Forschende am Universitätsklinikum Essen nutzen NVIDIA-gestützte Künstliche Intelligenz, um über eine Krankenhausplattform Patientendaten zu verknüpfen und damit die Patientenversorgung zu verbessern sowie den Energieverbrauch zu senken.
Das Universitätsklinikum Essen verfügt derzeit über fast 500 IT-Systeme, unter anderem für Krankenhausinformationen, Labore oder die Radiologie. Jedes einzelne dieser Systeme enthält wichtige Patientendaten. Diese sind zwar teilweise miteinander verknüpft, aber es ist schwierig, Daten aus unterschiedlichen Systemen ganzheitlich miteinander zu verbinden oder auf Machine Learning basierende, übergeordnete Erkenntnisse daraus zu ziehen.
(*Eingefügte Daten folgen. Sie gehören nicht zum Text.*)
import Summits.HodgeConjecture.CorCM.MumfordTateRankFiveConverse
import Literature.AlgebraicGeometry.Motives.MumfordTateLieAlgebraEqHodgeLie
import HarnessLib

/-!
# `dim MT(H¹X) = dim_ℚ Lie Hg(H¹X) + 1` for every complex abelian variety of positive dimension; the rung `dim MT(H¹X) = 5`,
# `X` not of CM type, read on the Mumford–Tate group: `dim MT(H¹X) = 5 ⟺ X ∼ B^{a+1} × E^{b+1}`

COR-CM (cell `pub-hodgecm2`, seat `b27` gen 35, count-neutral; theorems only, no definition, no named fact; UNCONDITIONAL —
nothing here uses or asserts HC_CM).  The Literature theorem `HodgeStructure.mtRank_eq_finrank_hodgeLie_add_one`
(`Motives/MumfordTateLieAlgebraEqHodgeLie`, gen 35: `𝔪𝔱 = 𝔥 ⊕ ℚ·id` for a polarizable Hodge structure of nonzero weight, the
Lie-algebra form of `MT = 𝔾ₘ · Hg`) specialised to `H¹` of a complex abelian variety (weight `1`, polarized by the Riemann form),
and the ladder files `CorCM/MumfordTateRankFive*` re-read on `dim MT` instead of `dim Lie Hg`:

* **`mtRank_hodge_one_eq_finrank_hodgeLie_add_one`** — `dim MT(H¹X) = dim_ℚ Lie Hg(H¹X) + 1` (`0 < dim X`).
* **`mtRank_hodge_one_eq_five_iff`** — for `X` NOT of CM type: `dim MT(H¹X) = 5` IFF along the isotypic decomposition
  `X ∼ ⨁ₗ Bₗ^{nₗ+1}` there are exactly two components, `Bᵢ` simple non-CM with `dim End⁰(Bᵢ) = (dim Bᵢ)²`, `dim Bᵢ ≤ 2`, and
  `Bⱼ` a CM elliptic curve (gen 33's theorem and gen 35's converse, `finrank_hodgeLie_hodge_one_eq_four_iff`);
  `mtRank_hodge_one_eq_five_of_isIsogenous_two_powers` — the converse read on `dim MT`.
* `exists_isIsogenous_power_of_mtRank_hodge_one_eq_four` — the rung `t = 4` non-CM read on `dim MT = 4` exactly.

## References
* [MoonenZarhin1999LowDim] B. Moonen, Yu. Zarhin, Math. Ann. 315 (1999), §2 («`MT = 𝔾ₘ · Hg`», (2.1)–(2.5)) and §3.
* [Deligne1982HodgeCycles] P. Deligne, *Hodge cycles on abelian varieties*, LNM 900 (1982), I Prop. 3.4, Prop. 3.6.
* [MumfordAV1970] D. Mumford, *Abelian Varieties* (1970), §19–§20 (the Riemann form).
-/

noncomputable section

open CategoryTheory CategoryTheory.Limits Module
open scoped BigOperators

namespace Summit.HodgeConjecture.CorCM

open Literature.AlgebraicGeometry.Motives
open Literature.AlgebraicGeometry.Motives.AbelianVariety
open Literature.AlgebraicGeometry.Motives.HodgeStructure
open Literature.AlgebraicGeometry.HodgeTheory
open Literature.AlgebraicGeometry.Milne1999 (IsOfCMType)

variable [HodgeTensorFacts.{0, 0}] {X : AbelianVariety ℂ} {n : ℕ}

/-- **`dim MT(H¹X) = dim_ℚ Lie Hg(H¹X) + 1` for every complex abelian variety `X` of positive dimension**: `H¹(X(ℂ); ℚ)` is a
polarizable Hodge structure of weight `1 ≠ 0` (Riemann form, `BettiUniverse.hodge_isPolarizable`), so
`𝔪𝔱(H¹X) = Lie Hg(H¹X) ⊕ ℚ·id` (`HodgeStructure.mtRank_eq_finrank_hodgeLie_add_one`; Moonen–Zarhin §2: `MT(X) = 𝔾ₘ · Hg(X)`).
[cite: MoonenZarhin1999LowDim, §2] [cite: Deligne1982HodgeCycles, I Prop. 3.4 and Prop. 3.6] -/
theorem mtRank_hodge_one_eq_finrank_hodgeLie_add_one (hX : IsSmoothProjective n X.X) (h0 : 0 < X.dim) :
    haveI := BettiUniverse.finite hX 1
    (BettiUniverse.hodge exists_isReal_hodgeModel_holds hX 1).mtRank =
      Module.finrank ℚ (BettiUniverse.hodge exists_isReal_hodgeModel_holds hX 1).hodgeLie + 1 := by
  have hn : X.dim = n := schemeDim_eq_holds hX
  subst hn
  haveI := BettiUniverse.finite hX 1
  haveI : Nontrivial (bettiCohomology X.X 1) := nontrivial_bettiCohomology_one h0
  obtain ⟨ψ⟩ := BettiUniverse.hodge_isPolarizable exists_isReal_hodgeModel_holds hX 1
  exact HodgeStructure.mtRank_eq_finrank_hodgeLie_add_one _ ψ (by simp)

/-- **`dim_ℚ Lie Hg(H¹X) = k ⟺ dim MT(H¹X) = k + 1`** (`0 < dim X`). [cite: MoonenZarhin1999LowDim, §2] -/
theorem finrank_hodgeLie_hodge_one_eq_iff_mtRank_eq (hX : IsSmoothProjective n X.X) (h0 : 0 < X.dim) (k : ℕ) :
    haveI := BettiUniverse.finite hX 1
    Module.finrank ℚ (BettiUniverse.hodge exists_isReal_hodgeModel_holds hX 1).hodgeLie = k ↔
      (BettiUniverse.hodge exists_isReal_hodgeModel_holds hX 1).mtRank = k + 1 := by
  have h := mtRank_hodge_one_eq_finrank_hodgeLie_add_one hX h0
  constructor
  · intro hk; rw [h, hk]
  · intro hk; rw [h] at hk; omega

/-- **The converse of the rung `dim MT(H¹X) = 5`, read on the Mumford–Tate group**: `X ∼ ⨁ₗ Bₗ^{nₗ+1}` with exactly two
isotypic components, `Bᵢ` simple NOT of CM type with `dim End⁰(Bᵢ) = (dim Bᵢ)²`, `dim Bᵢ ≤ 2`, `Bⱼ` a CM elliptic curve ⟹
`dim MT(H¹X) = 5` (`finrank_hodgeLie_hodge_one_eq_four_of_isIsogenous_two_powers` and `dim MT = dim Lie Hg + 1`).
[cite: MoonenZarhin1999LowDim, §2 (2.1)–(2.5) and §3] [cite: Deligne1982HodgeCycles, I Prop. 3.4] -/
theorem mtRank_hodge_one_eq_five_of_isIsogenous_two_powers (hX : IsSmoothProjective n X.X)
    {r : ℕ} {B : Fin r → AbelianVariety ℂ} {nB : Fin r → ℕ} {i j : Fin r}
    (hS : ∀ l, (B l).IsSimple) (hd : ∀ l, 0 < (B l).dim) (hni : ∀ l l', l ≠ l' → ¬ IsIsogenous (B l) (B l'))
    (hXB : IsIsogenous X (⨁ fun l => ⨁ fun _ : Fin (nB l + 1) => B l)) (hij : i ≠ j) (hall : ∀ l, l = i ∨ l = j)
    (hcmi : ¬ IsOfCMType (B i)) (hEi : Module.finrank ℚ (B i).endAlgebra = (B i).dim ^ 2) (hdimi : (B i).dim ≤ 2)
    (hdj1 : (B j).dim = 1) (hcmj : IsOfCMType (B j)) :
    haveI := BettiUniverse.finite hX 1
    (BettiUniverse.hodge exists_isReal_hodgeModel_holds hX 1).mtRank = 5 := by
  have h0 : 0 < X.dim := by
    obtain ⟨f, hf⟩ := hXB
    rw [dim_eq_of_isIsogeny hf, AndreRiemann.dim_biproduct_fin]
    refine Finset.sum_pos' (fun l _ => Nat.zero_le _) ⟨i, Finset.mem_univ _, ?_⟩
    rw [AndreRiemann.dim_biproduct_const]
    exact Nat.mul_pos (Nat.succ_pos _) (hd i)
  exact (finrank_hodgeLie_hodge_one_eq_iff_mtRank_eq hX h0 4).1
    (finrank_hodgeLie_hodge_one_eq_four_of_isIsogenous_two_powers hX hS hd hni hXB hij hall hcmi hEi hdimi hdj1 hcmj)

/-- **The rung `dim MT(H¹X) = 5` for `X` NOT of CM type is an iff** (Moonen–Zarhin §2, the class `MT = 𝔾ₘ · SL₂ · U(1)` up to
isogeny): `dim MT(H¹X) = 5` if and only if the isotypic decomposition of `X` has exactly two components, a simple non-CM `Bᵢ`
with `dim End⁰(Bᵢ) = (dim Bᵢ)²`, `dim Bᵢ ≤ 2` (non-CM elliptic curve or QM abelian surface) and a CM elliptic curve `Bⱼ` —
`finrank_hodgeLie_hodge_one_eq_four_iff` read through `dim MT = dim Lie Hg + 1`.
[cite: MoonenZarhin1999LowDim, §2 (2.1)–(2.5) and §3] [cite: MumfordAV1970, §19 Thm. 1 Cor. 1–2 and p. 174] -/
theorem mtRank_hodge_one_eq_five_iff (hX : IsSmoothProjective n X.X) (h0 : 0 < X.dim) (hcm : ¬ IsOfCMType X) :
    haveI := BettiUniverse.finite hX 1
    (BettiUniverse.hodge exists_isReal_hodgeModel_holds hX 1).mtRank = 5 ↔
      ∃ (r : ℕ) (B : Fin r → AbelianVariety ℂ) (nB : Fin r → ℕ) (i j : Fin r),
        (∀ l, (B l).IsSimple) ∧ (∀ l, 0 < (B l).dim) ∧ (∀ l l', l ≠ l' → ¬ IsIsogenous (B l) (B l')) ∧
        IsIsogenous X (⨁ fun l => ⨁ fun _ : Fin (nB l + 1) => B l) ∧
        i ≠ j ∧ (∀ l, l = i ∨ l = j) ∧
        ¬ IsOfCMType (B i) ∧ Module.finrank ℚ (B i).endAlgebra = (B i).dim ^ 2 ∧ (B i).dim ≤ 2 ∧
        (B j).dim = 1 ∧ Module.finrank ℚ (B j).endAlgebra = 2 ∧ IsOfCMType (B j) := by
  rw [← finrank_hodgeLie_hodge_one_eq_iff_mtRank_eq hX h0 4]
  exact finrank_hodgeLie_hodge_one_eq_four_iff hX hcm

/-- **`dim MT(H¹X) = 4 ⟺ dim_ℚ Lie Hg(H¹X) = 3`** and then, for `X` NOT of CM type, `X ∼ B^{m+1}` with `B` simple non-CM,
`dim End⁰(B) = (dim B)²` (`exists_isIsogenous_power_of_finrank_hodgeLie_le_three`, `CorCM/MumfordTateRankFiveCenter`) — the rung
`t = 4` of the ladder read either way. [cite: MoonenZarhin1999LowDim, §2] -/
theorem exists_isIsogenous_power_of_mtRank_hodge_one_eq_four (hX : IsSmoothProjective n X.X) (h0 : 0 < X.dim)
    (hcm : ¬ IsOfCMType X)
    (h4 : haveI := BettiUniverse.finite hX 1
      (BettiUniverse.hodge exists_isReal_hodgeModel_holds hX 1).mtRank = 4) :
    ∃ (B : AbelianVariety ℂ) (m : ℕ), B.IsSimple ∧ 0 < B.dim ∧ ¬ IsOfCMType B ∧
      IsIsogenous X (⨁ fun _ : Fin (m + 1) => B) ∧ X.dim = (m + 1) * B.dim ∧
      Module.finrank ℚ B.endAlgebra = B.dim ^ 2 ∧ Module.finrank ℚ (Subalgebra.center ℚ B.endAlgebra) = 1 :=
  exists_isIsogenous_power_of_finrank_hodgeLie_le_three hX h0 hcm
    (le_of_eq ((finrank_hodgeLie_hodge_one_eq_iff_mtRank_eq hX h0 3).2 h4))

end Summit.HodgeConjecture.CorCM

end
Um das Potenzial von KI wirklich zum Patienten und an den Ort der Behandlung zu bringen und so die klinischen Prozesse mit mehr Effizienz, einer neuen Datentiefe und verbesserten Entscheidungsgrundlagen zum Wohl der Patienten zu unterstützen, hat das Uniklinikum aus dem Ruhrpott das Institut für Künstliche Intelligenz in der Medizin (IKIM) gegründet. Ziel ist es maschinelles Lernen von den Bits zum Krankenbett zu bringen und KI zu nutzen, um ein »smartes Krankenhaus der Zukunft« aufzubauen.
Jens Kleesiek und Felix Nensa, Professoren an der Medizinischen Fakultät der Universität Duisburg Essen, sind Teil des vierköpfigen Teams, welches die Forschungsgruppe leitet. Die vom IKIM entwickelte Technologie ist in die IT-Infrastruktur des Universitätsklinikums Essen integriert und baut auf Nvidia-Technologie.
Das IKIM beherbergt ein Labor zur Datenannotierung, welches von einem Radiologen-Team geführt wird. Hier werden in hoher Geschwindigkeit anatomischer Strukturen in medizinischen Bildern mithilfe von MONAI, einem Open-Source-Framework, detektiert und gelabelt. Das Tool auf PyTorch-Basis wurde von Nvidia in Zusammenarbeit mit führenden Kliniken und Forschungseinrichtungen, darunter dem King's College London, für die Erstellung, das Training, das Labeln und den Einsatz von KI-Modellen in der Bildgebung im Gesundheitswesen entwickelt.
Die IKIM-Forscher verwenden auch selbstüberwachtes Lernen, um KI-Modelle zu trainieren, die präzise Label für die CT- und MRT-Scans des Krankenhauses und andere Bilder erzeugen.